For those on Team I-Can’t-Stand-the-New-Z-Grille, you’ll be happy to see that Nissan has taken cues from the vintage Fairlady Z432 and gave one vibrant orange version of the 2023 Z a split grin up front. Unfortunately, it’s a one-off custom prototype in Tokyo.
“The Fairlady Z customized proto is exclusively a study vehicle equipped with concept accessory parts to gauge customer and fan interest for potential future accessory offerings,” Nissan Director of Product Communications Dan Passe confirmed for me via email.
Translation: if the buzz factor is high enough and a lot of customers ask for it and are willing to pay for it, it’s possible that Nissan could make this a reality.
Starting with the Fairlady Z as a base, the custom version adds exterior concept accessory parts to show future owners what they could do to customize their own. Along with the split grille, the one-off has a different front bumper, 19-inch aluminum wheels (the production version uses 18-inch wheels), white lettering on the tires, over fenders, dual mufflers, a black painted hood, side striping, and a carbon fiber lip spoiler.
The Squid Yellow prototype the brand debuted in 2020 was "95 percent there" in regard to how close it was to production spec, according to Nissan CEO Ashwani Gupta at the reveal. He wasn’t kidding, as the production model is indeed a near-twin. The Z prototype had a carbon fiber front chin spoiler, rear diffuser, and side skirts, and so does the 2023 Z but in gloss black; the production model adds a body-colored spoiler.

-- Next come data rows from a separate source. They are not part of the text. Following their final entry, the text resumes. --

import Literature.Probability.Percolation.QuadCrossingRawClosed
import Literature.Probability.Percolation.QuadCrossingQuadTopology
import Literature.Probability.Percolation.QuadCrossingPathCrossings
import Literature.Topology.PlaneTopology.PlusCrossing
import HarnessLib

/-!
# Stub S3a `stub_dualExclusion` of crux `Z2LimitsSymmetric` — lattice-level duality exclusion

Crux `Z2LimitsSymmetric` (stmt-CriticalPhenomena-14827) of route `CardyMeckeFlip`, sub-problem
`CardyFormulaZ2`, line `registered` (`Cruxes/Z2LimitsSymmetric/Lines/birth.lean`), stub S3a.

For a mesh `δ > 0`, a bond configuration `ω` on `ℤ²`, a quad `Q` and a transposed quad `Qt` (same
carrier, `∂₀Qt = ∂₁Q`, `∂₂Qt = ∂₃Q`): if `Q` is crossed by the drawn open primal edges
(`Q ∈ S_ω = z2QuadConfig univ δ ω`), then `Qt` is NOT crossed by the true dual picture, namely the
Schramm–Smirnov configuration of the dual configuration `dualConfig ω` drawn on `δℤ²` and translated
by the half-mesh vector `v = (δ/2)(1 + i)` (dual vertex `u` = the face with lower-left corner `u`,
whose centre is `meshPoint δ u + v`).

Proof.  A crossing `K` of `Q` inside `openEdgeUnion δ ω` and a crossing `K'` of `Qt` inside
`v + openEdgeUnion δ (dualConfig ω)` are pulled back by the straightening chart `H` of `Q`
(`Quad.exists_straighten`) to two continua of the square `[-1, 1]²`, one joining the vertical
edges, the other the horizontal ones; they meet (`inter_nonempty_of_crossing_continua`).  The
common point lies on a drawn open primal edge `[δx, δy]` and on a shifted drawn dual-open edge
`v + [δx', δy']`; rescaled to mesh `1` (`mem_segment_meshPoint_iff`) this is the tree's "a primal
edge and a planar dual edge meet only if they are dual to each other"
(`eq_dualEdge_of_mem_edgeTrace_inter`, `LatticePathArcs.lean`), so `s(x', y') = dualEdge s(x, y)`,
contradicting `mem_dualConfig_iff` (open dual edges cross closed primal edges).

## References

* [SchrammSmirnov2011] O. Schramm, S. Smirnov, Ann. Probab. 39 (2011) 1768–1814, §1.3.
* [GrimmettPercolation1999] G. Grimmett, *Percolation*, 2nd ed. (1999), §11.2 (planar duality).
* [BollobasRiordan2006] B. Bollobás, O. Riordan, *Percolation* (2006), Ch. 7 Claim 19.
-/

noncomputable section

open Set
open Literature.Probability.LatticeModels
open Literature.Probability.Percolation Literature.Probability.Percolation.QuadCrossing

namespace Summit.CriticalPhenomena.CardyFormulaZ2.Cruxes.Z2LimitsSymmetric

/-! ### A shifted drawn dual edge meets only the primal edge it is dual to (mesh `δ`) -/

/-- **A shifted drawn dual edge meets only the primal edge it is dual to**, at mesh `δ > 0`: if a
point `w` of the drawn primal lattice edge `[δx, δy]` is `v + w''` with `v = (δ/2)(1 + i)` and
`w''` on the drawn lattice edge `[δx', δy']`, then `{x', y'}` (read as a dual edge: dual vertex `u`
is the face with lower-left corner `u`) is the dual edge of `{x, y}`.  Rescaling by `δ⁻¹`
(`mem_segment_meshPoint_iff`) reduces this to the mesh-`1` statement
`eq_dualEdge_of_mem_edgeTrace_inter` of `LatticePathArcs.lean` (`dualOffset = (1 + i)/2`). -/
theorem dualEdge_eq_of_mem_segment {δ : ℝ} (hδ : 0 < δ) {x y x' y' : Site 2} {w w'' : ℂ}
    (hxy : (zdGraph 2).Adj x y) (hx'y' : (zdGraph 2).Adj x' y')
    (hw : w ∈ segment ℝ (meshPoint δ x) (meshPoint δ y))
    (hw'' : w'' ∈ segment ℝ (meshPoint δ x') (meshPoint δ y'))
    (h : w = ((δ / 2 : ℝ) : ℂ) * (1 + Complex.I) + w'') :
    dualEdge s(x, y) = s(x', y') := by
  rw [mem_segment_meshPoint_iff hδ.ne'] at hw hw''
  refine (eq_dualEdge_of_mem_edgeTrace_inter ((zdGraph 2).mem_edgeSet.2 hxy)
    ((zdGraph 2).mem_edgeSet.2 hx'y') hw ⟨(δ : ℂ)⁻¹ * w'', hw'', ?_⟩).symm
  show (δ : ℂ)⁻¹ * w'' + dualOffset = (δ : ℂ)⁻¹ * w
  have hδ' : (δ : ℂ) ≠ 0 := Complex.ofReal_ne_zero.2 hδ.ne'
  rw [h, dualOffset_eq]
  push_cast
  field_simp
  ring

/-! ### The stub -/

/-- **S3a `stub_dualExclusion`: lattice-level duality exclusion.**  For `δ > 0`, every bond
configuration `ω` on `ℤ²`, a quad `Q` and a transposed quad `Qt` (same carrier, `∂₀Qt = ∂₁Q`,
`∂₂Qt = ∂₃Q`): if `Q ∈ S_ω` (some compact connected subset of `[Q]` inside the drawn open primal
edges joins `∂₀Q` to `∂₂Q`), then `Qt` is not crossed by the Schramm–Smirnov configuration of the
dual configuration `dualConfig ω` drawn on `δℤ²` and translated by the half-mesh vector
`(δ/2)(1 + i)`.  The two crossings would be pulled back by the straightening chart of `Q` to
crossing continua of `[-1, 1]²` in complementary directions, which meet; the meeting point lies on
a drawn open primal edge and on a shifted drawn open dual edge, and a shifted dual edge meets only
the primal edge it is dual to — which is then closed. -/
theorem stub_dualExclusion : open Literature.Probability.Percolation.QuadCrossing in ∀ (δ : ℝ), 0 < δ → ∀ (ω : Literature.Probability.Percolation.BondConfig (Literature.Probability.LatticeModels.Site 2)) (Q Qt : Quad (Set.univ : Set ℂ)), Qt.carrier = Q.carrier → Qt.side 0 = Q.side 1 → Qt.side 2 = Q.side 3 → Q ∈ Literature.Probability.Percolation.z2QuadConfig (Set.univ : Set ℂ) δ ω → Qt ∉ QuadConfig.translate (((δ / 2 : ℝ) : ℂ) * (1 + Complex.I)) (Literature.Probability.Percolation.z2QuadConfig (Set.univ : Set ℂ) δ (Literature.Probability.Percolation.dualConfig ω)) := by
  intro δ hδ ω Q Qt hcar h01 h23 hQ hQt
  -- (1) an open primal crossing `K` of `Q`
  obtain ⟨K, ⟨hKc, hKconn, hKsub, hK0, hK2⟩, hKω⟩ :=
    (mem_z2QuadConfig_iff_exists_isCrossing hδ).mp hQ
  -- (1') a shifted dual-open crossing `v + K''` of `Qt`
  rw [QuadConfig.translate, QuadConfig.mem_mapHomeomorph,
    mem_z2QuadConfig_iff_exists_isCrossing hδ] at hQt
  obtain ⟨K'', hK'', hK''ω⟩ := hQt
  rw [Quad.isCrossing_mapHomeomorph_iff, Homeomorph.symm_symm] at hK''
  obtain ⟨hLc, hLconn, hLsub, hL0, hL2⟩ := hK''
  -- (2) straighten `Q` and intersect the two continua in the chart
  obtain ⟨H, -, hcarH, hs0, hs1, hs2, hs3⟩ := Q.exists_straighten
  have hpre : ∀ {w : ℂ}, w ∈ Q.carrier → H.symm w ∈ Icc (-1 : ℝ) 1 ×ℂ Icc (-1 : ℝ) 1 := by
    intro w hw
    rw [hcarH] at hw
    obtain ⟨z, hz, rfl⟩ := hw
    rwa [Homeomorph.symm_apply_apply]
  have hside : ∀ {w : ℂ} {R : ℂ → Prop},
      w ∈ H '' {z | z ∈ Icc (-1 : ℝ) 1 ×ℂ Icc (-1 : ℝ) 1 ∧ R z} → R (H.symm w) := by
    rintro w R ⟨z, ⟨-, hR⟩, rfl⟩
    rwa [Homeomorph.symm_apply_apply]
  obtain ⟨z, ⟨w, hwK, rfl⟩, ⟨w', hw'L, hww'⟩⟩ :=
    Literature.Topology.PlaneTopology.inter_nonempty_of_crossing_continua
      (K := H.symm '' K)
      (L := H.symm '' (Homeomorph.addLeft (((δ / 2 : ℝ) : ℂ) * (1 + Complex.I)) '' K''))
      (by norm_num : (-1 : ℝ) ≤ 1) (by norm_num : (-1 : ℝ) ≤ 1)
      (hKc.image H.symm.continuous)
      (hKconn.isPreconnected.image _ H.symm.continuous.continuousOn)
      (fun _ ⟨w, hw, hzw⟩ => hzw ▸ hpre (hKsub hw))
      (by obtain ⟨w, hwK, hw0⟩ := hK0
          rw [hs0] at hw0
          exact ⟨H.symm w, mem_image_of_mem _ hwK, hside hw0⟩)
      (by obtain ⟨w, hwK, hw2⟩ := hK2
          rw [hs2] at hw2
          exact ⟨H.symm w, mem_image_of_mem _ hwK, hside hw2⟩)
      (hLc.image H.symm.continuous)
      (hLconn.isPreconnected.image _ H.symm.continuous.continuousOn)
      (fun _ ⟨w, hw, hzw⟩ => hzw ▸ hpre (by rw [← hcar]; exact hLsub hw))
      (by obtain ⟨w, hwL, hw0⟩ := hL0
          rw [h01, hs1] at hw0
          exact ⟨H.symm w, mem_image_of_mem _ hwL, hside hw0⟩)
      (by obtain ⟨w, hwL, hw2⟩ := hL2
          rw [h23, hs3] at hw2
          exact ⟨H.symm w, mem_image_of_mem _ hwL, hside hw2⟩)
  obtain rfl : w' = w := H.symm.injective hww'
  -- (3) the common point lies on an open primal edge and on a shifted dual-open edge
  obtain ⟨w'', hw''K, hw''w⟩ := hw'L
  obtain ⟨x, y, hxy, hωxy, hwseg⟩ := mem_openEdgeUnion_iff.mp (hKω hwK)
  obtain ⟨x', y', hx'y', hω', hw''seg⟩ := mem_openEdgeUnion_iff.mp (hK''ω hw''K)
  -- (4) the dual edge is the dual of the open primal edge: contradiction
  rw [mem_dualConfig_iff] at hω'
  exact hω'.2 _ hωxy (dualEdge_eq_of_mem_segment hδ hxy hx'y' hwseg hw''seg hw''w.symm)

end Summit.CriticalPhenomena.CardyFormulaZ2.Cruxes.Z2LimitsSymmetric

end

Passe says 240 of the Proto Spec Z in yellow with yellow-trimmed interior interior) will be available in Japan, which is the same number of units we’re getting in the U.S. If more than that number of applications are submitted, Nissan says it will hold a lottery to determine who gets to buy them.
I don't mind the grille on the new Z; in fact, I kind of like its unique look. However, the split grille is also appealing. What do you think?